**WORK ITEM**
Your answer must be a single number: how many lines in the records include the word "weights".

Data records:
-=-=-

/-- **elevenNomial_chamberC_par_s2p12s3p13: `Z₊ ≤ 7`.**  As the tree's `elevenNomial_chamberC_par_s2p12s3p13_le_eight` (same exponent hypotheses and kill condition, coefficient data otherwise arbitrary) plus the
sign hypotheses that make the count odd (letter `0` core: `m₀ < 0`; letters `2, 3` not parallel: `D₂₃ > 0`; positive weights): the kills counted
WITH multiplicity give `pos ≤ 8` with multiplicity, and parity gives `7`. -/
theorem elevenNomial_chamberC_par_s2p12s3p13_le_seven (e d₀ d₁ d₂ d₃ : ℕ) (h0e : d₀ < e) (he1 : e < d₁) (h12 : d₁ < d₂) (h23 : d₂ < d₃)
    (hC1 : d₀ + d₁ < 2 * e) (hC2 : 2 * e < d₀ + d₂) (hC3 : d₀ + d₂ < e + d₁) (hC4 : e + d₁ < d₀ + d₃) (hC5 : d₀ + d₃ < e + d₂) (hC6 : d₁ + d₂ < e + d₃)
    (dJ m₀ m₁ m₂ m₃ w₀ w₁ w₂ w₃ D01 D02 D03 D12 D13 D23 : ℝ) (hw₁ : 0 < w₁) (hw₂ : 0 < w₂) (hw₃ : 0 < w₃) (hD12 : 0 < D12) (hD13 : 0 < D13) (hw₀ : 0 < w₀) (hm₀ : m₀ < 0) (hD23 : 0 < D23)
    (hS : (D12 * (((d₁ : ℝ) + d₂ - 2 * e) * ((d₁ : ℝ) + d₂ - e - d₀) * ((d₂ : ℝ) - e) * ((d₂ : ℝ) - d₀) * ((d₁ : ℝ) - d₀) * ((d₁ : ℝ) + d₂ - d₀ - d₃) * ((d₃ : ℝ) - d₁))) * (((-m₃) * (((d₃ : ℝ) - e) * ((d₃ : ℝ) - d₀) * ((d₃ : ℝ) - d₁) * ((e : ℝ) + d₃ - d₀ - d₁) * ((e : ℝ) + d₃ - d₀ - d₂) * ((e : ℝ) - d₀) * ((d₂ : ℝ) - e)))) ≤ (((-m₂) * (((d₂ : ℝ) - e) * ((d₂ : ℝ) - d₀) * ((d₂ : ℝ) - d₁) * ((e : ℝ) + d₂ - d₀ - d₁) * ((e : ℝ) - d₀) * ((e : ℝ) + d₂ - d₀ - d₃) * ((d₃ : ℝ) - e)))) * (D13 * (((d₁ : ℝ) + d₃ - 2 * e) * ((d₁ : ℝ) + d₃ - e - d₀) * ((d₃ : ℝ) - e) * ((d₃ : ℝ) - d₀) * ((d₁ : ℝ) + d₃ - d₀ - d₂) * ((d₁ : ℝ) - d₀) * ((d₂ : ℝ) - d₁)))) :
    ((∑ i : Fin 11, Polynomial.C ((![dJ, w₀ * m₀, w₁ * m₁, w₂ * m₂, w₃ * m₃, w₀ * w₁ * D01, w₀ * w₂ * D02, w₀ * w₃ * D03, w₁ * w₂ * D12, w₁ * w₃ * D13, w₂ * w₃ * D23] : Fin 11 → ℝ) i) * X ^ ((![2 * e, e + d₀, e + d₁, e + d₂, e + d₃, d₀ + d₁, d₀ + d₂, d₀ + d₃, d₁ + d₂, d₁ + d₃, d₂ + d₃] : Fin 11 → ℕ) i)).roots.toFinset.filter (fun t => 0 < t)).card ≤ 7 := by
  classical
  have h8 : (∑ i : Fin 11, Polynomial.C ((![dJ, w₀ * m₀, w₁ * m₁, w₂ * m₂, w₃ * m₃, w₀ * w₁ * D01, w₀ * w₂ * D02, w₀ * w₃ * D03, w₁ * w₂ * D12, w₁ * w₃ * D13, w₂ * w₃ * D23] : Fin 11 → ℝ) i) * X ^ ((![2 * e, e + d₀, e + d₁, e + d₂, e + d₃, d₀ + d₁, d₀ + d₂, d₀ + d₃, d₁ + d₂, d₁ + d₃, d₂ + d₃] : Fin 11 → ℕ) i)).roots.countP (fun x => 0 < x) ≤ 8 := by
    have h0e' : (d₀ : ℝ) < e := by exact_mod_cast h0e
    have he1' : (e : ℝ) < d₁ := by exact_mod_cast he1
    have h12' : (d₁ : ℝ) < d₂ := by exact_mod_cast h12
    have h23' : (d₂ : ℝ) < d₃ := by exact_mod_cast h23
    have hC1' : (d₀ : ℝ) + d₁ < 2 * e := by exact_mod_cast hC1
    have hC2' : 2 * (e : ℝ) < d₀ + d₂ := by exact_mod_cast hC2
    have hC3' : (d₀ : ℝ) + d₂ < e + d₁ := by exact_mod_cast hC3
    have hC4' : (e : ℝ) + d₁ < d₀ + d₃ := by exact_mod_cast hC4
    have hC5' : (d₀ : ℝ) + d₃ < e + d₂ := by exact_mod_cast hC5
    have hC6' : (d₁ : ℝ) + d₂ < e + d₃ := by exact_mod_cast hC6
    obtain ⟨PA, hPA⟩ : ∃ x : ℝ, x = ((d₂ : ℝ) - e) * ((d₂ : ℝ) - d₀) * ((d₂ : ℝ) - d₁) * ((e : ℝ) + d₂ - d₀ - d₁) * ((e : ℝ) - d₀) * ((e : ℝ) + d₂ - d₀ - d₃) * ((d₃ : ℝ) - e) := ⟨_, rfl⟩
    obtain ⟨PB, hPB⟩ : ∃ x : ℝ, x = ((d₁ : ℝ) + d₂ - 2 * e) * ((d₁ : ℝ) + d₂ - e - d₀) * ((d₂ : ℝ) - e) * ((d₂ : ℝ) - d₀) * ((d₁ : ℝ) - d₀) * ((d₁ : ℝ) + d₂ - d₀ - d₃) * ((d₃ : ℝ) - d₁) := ⟨_, rfl⟩
    obtain ⟨PC, hPC⟩ : ∃ x : ℝ, x = ((d₃ : ℝ) - e) * ((d₃ : ℝ) - d₀) * ((d₃ : ℝ) - d₁) * ((e : ℝ) + d₃ - d₀ - d₁) * ((e : ℝ) + d₃ - d₀ - d₂) * ((e : ℝ) - d₀) * ((d₂ : ℝ) - e) := ⟨_, rfl⟩
    obtain ⟨PD, hPD⟩ : ∃ x : ℝ, x = ((d₁ : ℝ) + d₃ - 2 * e) * ((d₁ : ℝ) + d₃ - e - d₀) * ((d₃ : ℝ) - e) * ((d₃ : ℝ) - d₀) * ((d₁ : ℝ) + d₃ - d₀ - d₂) * ((d₁ : ℝ) - d₀) * ((d₂ : ℝ) - d₁) := ⟨_, rfl⟩
    have hS' : (D12 * PB) * (((-m₃) * PC)) ≤ (((-m₂) * PA)) * (D13 * PD) := by
      rw [hPA, hPB, hPC, hPD]; exact hS
    clear hS
    have hPBp : 0 < PB := by
      rw [hPB]
      have f1 : 0 < ((d₁ : ℝ) + d₂ - 2 * e) := by linarith only [h0e', he1', h12', h23', hC1', hC2', hC3', hC4', hC5', hC6']
      have f2 : 0 < ((d₁ : ℝ) + d₂ - e - d₀) := by linarith only [h0e', he1', h12', h23', hC1', hC2', hC3', hC4', hC5', hC6']
      have f3 : 0 < ((d₂ : ℝ) - e) := by linarith only [h0e', he1', h12', h23', hC1', hC2', hC3', hC4', hC5', hC6']
      have f4 : 0 < ((d₂ : ℝ) - d₀) := by linarith only [h0e', he1', h12', h23', hC1', hC2', hC3', hC4', hC5', hC6']
      have f5 : 0 < ((d₁ : ℝ) - d₀) := by linarith only [h0e', he1', h12', h23', hC1', hC2', hC3', hC4', hC5', hC6']
      have f6 : 0 < ((d₁ : ℝ) + d₂ - d₀ - d₃) := by linarith only [h0e', he1', h12', h23', hC1', hC2', hC3', hC4', hC5', hC6']
      have f7 : 0 < ((d₃ : ℝ) - d₁) := by linarith only [h0e', he1', h12', h23', hC1', hC2', hC3', hC4', hC5', hC6']
      exact mul_pos (mul_pos (mul_pos (mul_pos (mul_pos (mul_pos f1 f2) f3) f4) f5) f6) f7
    have hPDp : 0 < PD := by
      rw [hPD]
      have f1 : 0 < ((d₁ : ℝ) + d₃ - 2 * e) := by linarith only [h0e', he1', h12', h23', hC1', hC2', hC3', hC4', hC5', hC6']
      have f2 : 0 < ((d₁ : ℝ) + d₃ - e - d₀) := by linarith only [h0e', he1', h12', h23', hC1', hC2', hC3', hC4', hC5', hC6']
      have f3 : 0 < ((d₃ : ℝ) - e) := by linarith only [h0e', he1', h12', h23', hC1', hC2', hC3', hC4', hC5', hC6']
      have f4 : 0 < ((d₃ : ℝ) - d₀) := by linarith only [h0e', he1', h12', h23', hC1', hC2', hC3', hC4', hC5', hC6']
      have f5 : 0 < ((d₁ : ℝ) + d₃ - d₀ - d₂) := by linarith only [h0e', he1', h12', h23', hC1', hC2', hC3', hC4', hC5', hC6']
      have f6 : 0 < ((d₁ : ℝ) - d₀) := by linarith only [h0e', he1', h12', h23', hC1', hC2', hC3', hC4', hC5', hC6']
      have f7 : 0 < ((d₂ : ℝ) - d₁) := by linarith only [h0e', he1', h12', h23', hC1', hC2', hC3', hC4', hC5', hC6']
      exact mul_pos (mul_pos (mul_pos (mul_pos (mul_pos (mul_pos f1 f2) f3) f4) f5) f6) f7
    obtain ⟨A, hA⟩ : ∃ x : ℝ, x = (w₂ * (-m₂) * PA) := ⟨_, rfl⟩
    obtain ⟨B, hB⟩ : ∃ x : ℝ, x = w₁ * w₂ * D12 * PB := ⟨_, rfl⟩
    obtain ⟨C, hC⟩ : ∃ x : ℝ, x = (w₃ * (-m₃) * PC) := ⟨_, rfl⟩
    obtain ⟨D, hD⟩ : ∃ x : ℝ, x = w₁ * w₃ * D13 * PD := ⟨_, rfl⟩
    have hBp : 0 < B := by rw [hB]; exact mul_pos (mul_pos (mul_pos hw₁ hw₂) hD12) hPBp
    have hDp : 0 < D := by rw [hD]; exact mul_pos (mul_pos (mul_pos hw₁ hw₃) hD13) hPDp
    have hBC : B * C ≤ A * D := by
      have e1 : B * C = (w₁ * w₂ * w₃) * ((D12 * PB) * (((-m₃) * PC))) := by rw [hB, hC]; ring
      have e2 : A * D = (w₁ * w₂ * w₃) * ((((-m₂) * PA)) * (D13 * PD)) := by rw [hA, hD]; ring
      rw [e1, e2]
      exact mul_le_mul_of_nonneg_left hS' (by positivity)
    have hkills := countP_posRoots_le_kills (Finset.univ : Finset (Fin 11)) (![2 * e, e + d₀, e + d₁, e + d₂, e + d₃, d₀ + d₁, d₀ + d₂, d₀ + d₃, d₁ + d₂, d₁ + d₃, d₂ + d₃] : Fin 11 → ℕ) [2 * e, e + d₀, e + d₁, d₀ + d₁, d₀ + d₂, d₀ + d₃, d₂ + d₃] (![dJ, w₀ * m₀, w₁ * m₁, w₂ * m₂, w₃ * m₃, w₀ * w₁ * D01, w₀ * w₂ * D02, w₀ * w₃ * D03, w₁ * w₂ * D12, w₁ * w₃ * D13, w₂ * w₃ * D23] : Fin 11 → ℝ)
    have hfour : (∑ i ∈ (Finset.univ : Finset (Fin 11)), Polynomial.C ((![dJ, w₀ * m₀, w₁ * m₁, w₂ * m₂, w₃ * m₃, w₀ * w₁ * D01, w₀ * w₂ * D02, w₀ * w₃ * D03, w₁ * w₂ * D12, w₁ * w₃ * D13, w₂ * w₃ * D23] : Fin 11 → ℝ) i
            * (([2 * e, e + d₀, e + d₁, d₀ + d₁, d₀ + d₂, d₀ + d₃, d₂ + d₃]).map (fun ρ : ℕ => (((((![2 * e, e + d₀, e + d₁, e + d₂, e + d₃, d₀ + d₁, d₀ + d₂, d₀ + d₃, d₁ + d₂, d₁ + d₃, d₂ + d₃] : Fin 11 → ℕ)) i : ℕ) : ℝ) - (ρ : ℝ)))).prod) * X ^ ((![2 * e, e + d₀, e + d₁, e + d₂, e + d₃, d₀ + d₁, d₀ + d₂, d₀ + d₃, d₁ + d₂, d₁ + d₃, d₂ + d₃] : Fin 11 → ℕ) i))
        = (Polynomial.C A * X ^ (e + d₂) - Polynomial.C B * X ^ (e + d₂ + (d₁ - e))
            + Polynomial.C C * X ^ (e + d₂ + (d₃ - d₂)) - Polynomial.C D * X ^ (e + d₂ + (d₁ - e) + (d₃ - d₂))) := by
      have e3 : e + d₂ + (d₁ - e) + (d₃ - d₂) = d₁ + d₃ := by omega
      have e1 : e + d₂ + (d₁ - e) = d₁ + d₂ := by omega
      have e2 : e + d₂ + (d₃ - d₂) = e + d₃ := by omega
      rw [e3, e1, e2]
      have hcoef : ∀ i : Fin 11, (![dJ, w₀ * m₀, w₁ * m₁, w₂ * m₂, w₃ * m₃, w₀ * w₁ * D01, w₀ * w₂ * D02, w₀ * w₃ * D03, w₁ * w₂ * D12, w₁ * w₃ * D13, w₂ * w₃ * D23] : Fin 11 → ℝ) i * (([2 * e, e + d₀, e + d₁, d₀ + d₁, d₀ + d₂, d₀ + d₃, d₂ + d₃]).map (fun ρ : ℕ => (((((![2 * e, e + d₀, e + d₁, e + d₂, e + d₃, d₀ + d₁, d₀ + d₂, d₀ + d₃, d₁ + d₂, d₁ + d₃, d₂ + d₃] : Fin 11 → ℕ)) i : ℕ) : ℝ) - (ρ : ℝ)))).prod
          = (![0, 0, 0, A, C, 0, 0, 0, -B, -D, 0] : Fin 11 → ℝ) i := by
        intro i
        fin_cases i <;>
          simp only [Fin.zero_eta, Fin.mk_one, Fin.isValue, Matrix.cons_val_zero, Matrix.cons_val_one,
            List.map_cons, List.map_nil, List.prod_cons, List.prod_nil, hA, hB, hC, hD, hPA, hPB, hPC, hPD] <;>
          push_cast <;> ring
      rw [Finset.sum_congr rfl (fun i _ => by rw [hcoef i])]
      simp only [Fin.sum_univ_succ, Fin.sum_univ_zero, Matrix.cons_val_zero, Matrix.cons_val_succ, map_zero, zero_mul,
        zero_add, add_zero, Polynomial.C_neg]
      ring
    rw [hfour] at hkills
    have hone := countP_posRoots_fourNomial_le_one A B C D hBp hDp hBC (e + d₂) (d₁ - e) (d₃ - d₂) (by omega)
    simp only [List.length_cons, List.length_nil] at hkills
    omega
  have hodd := elevenNomial_oneThree_odd e d₀ d₁ d₂ d₃ h0e he1 h12 h23 dJ m₀ m₁ m₂ m₃ w₀ w₁ w₂ w₃ D01 D02 D03 D12 D13 D23
    (mul_neg_of_pos_of_neg hw₀ hm₀) (mul_pos (mul_pos hw₂ hw₃) hD23)
  have h7 := card_posRoots_le_pred_of_odd _ 4 hodd (by omega)
  omega

/-- **Matrix form: `Z₊ ≤ 7`** (as the tree's `oneThree_rankOne_posRoots_le_eight_of_par_s2p12s3p13`, plus letter `0` core, letters `2, 3` not parallel, positive weights). -/
theorem oneThree_rankOne_posRoots_le_seven_of_par_s2p12s3p13 (e d₀ d₁ d₂ d₃ : ℕ) (h0e : d₀ < e) (he1 : e < d₁) (h12 : d₁ < d₂)
    (h23 : d₂ < d₃) (hC1 : d₀ + d₁ < 2 * e) (hC2 : 2 * e < d₀ + d₂) (hC3 : d₀ + d₂ < e + d₁) (hC4 : e + d₁ < d₀ + d₃)
    (hC5 : d₀ + d₃ < e + d₂) (hC6 : d₁ + d₂ < e + d₃)
    (J : Matrix (Fin 2) (Fin 2) ℝ) (v₀ v₁ v₂ v₃ : Fin 2 → ℝ) (w₀ w₁ w₂ w₃ : ℝ) (hw₁ : 0 < w₁) (hw₂ : 0 < w₂) (hw₃ : 0 < w₃) (hD12 : 0 < ((v₁ 0 * v₂ 1 - v₁ 1 * v₂ 0) ^ 2)) (hD13 : 0 < ((v₁ 0 * v₃ 1 - v₁ 1 * v₃ 0) ^ 2))
    (hw₀ : 0 < w₀) (hm₀ : (J 0 0 * v₀ 1 ^ 2 + J 1 1 * v₀ 0 ^ 2 - (J 0 1 + J 1 0) * (v₀ 0 * v₀ 1)) < 0) (hD23 : 0 < (v₂ 0 * v₃ 1 - v₂ 1 * v₃ 0) ^ 2)
    (hS : (((v₁ 0 * v₂ 1 - v₁ 1 * v₂ 0) ^ 2) * (((d₁ : ℝ) + d₂ - 2 * e) * ((d₁ : ℝ) + d₂ - e - d₀) * ((d₂ : ℝ) - e) * ((d₂ : ℝ) - d₀) * ((d₁ : ℝ) - d₀) * ((d₁ : ℝ) + d₂ - d₀ - d₃) * ((d₃ : ℝ) - d₁))) * (((-(J 0 0 * v₃ 1 ^ 2 + J 1 1 * v₃ 0 ^ 2 - (J 0 1 + J 1 0) * (v₃ 0 * v₃ 1))) * (((d₃ : ℝ) - e) * ((d₃ : ℝ) - d₀) * ((d₃ : ℝ) - d₁) * ((e : ℝ) + d₃ - d₀ - d₁) * ((e : ℝ) + d₃ - d₀ - d₂) * ((e : ℝ) - d₀) * ((d₂ : ℝ) - e)))) ≤ (((-(J 0 0 * v₂ 1 ^ 2 + J 1 1 * v₂ 0 ^ 2 - (J 0 1 + J 1 0) * (v₂ 0 * v₂ 1))) * (((d₂ : ℝ) - e) * ((d₂ : ℝ) - d₀) * ((d₂ : ℝ) - d₁) * ((e : ℝ) + d₂ - d₀ - d₁) * ((e : ℝ) - d₀) * ((e : ℝ) + d₂ - d₀ - d₃) * ((d₃ : ℝ) - e)))) * (((v₁ 0 * v₃ 1 - v₁ 1 * v₃ 0) ^ 2) * (((d₁ : ℝ) + d₃ - 2 * e) * ((d₁ : ℝ) + d₃ - e - d₀) * ((d₃ : ℝ) - e) * ((d₃ : ℝ) - d₀) * ((d₁ : ℝ) + d₃ - d₀ - d₂) * ((d₁ : ℝ) - d₀) * ((d₂ : ℝ) - d₁)))) :
    ((Matrix.det (((X : ℝ[X]) ^ e) • J.map Polynomial.C
        + (Polynomial.C w₀ * X ^ d₀) • (vecMulVec v₀ v₀).map Polynomial.C
        + (Polynomial.C w₁ * X ^ d₁) • (vecMulVec v₁ v₁).map Polynomial.C
        + (Polynomial.C w₂ * X ^ d₂) • (vecMulVec v₂ v₂).map Polynomial.C
        + (Polynomial.C w₃ * X ^ d₃) • (vecMulVec v₃ v₃).map Polynomial.C)).roots.toFinset.filter (fun t => 0 < t)).card
      ≤ 7 := by
  rw [det_rankOne_four_sum]
  exact elevenNomial_chamberC_par_s2p12s3p13_le_seven e d₀ d₁ d₂ d₃ h0e he1 h12 h23 hC1 hC2 hC3 hC4 hC5 hC6 J.det _ _ _ _ w₀ w₁ w₂ w₃ _ _ _ _ _ _
    hw₁ hw₂ hw₃ hD12 hD13 hw₀ hm₀ hD23 hS

end Summit.ValiantsHypothesis.ValiantsHypothesis.Theorems.LacunarySymmetroidMatrixDescartes.Pivot.TwoDirections.BlockLaw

-=-=-

**ANSWER BOX**
2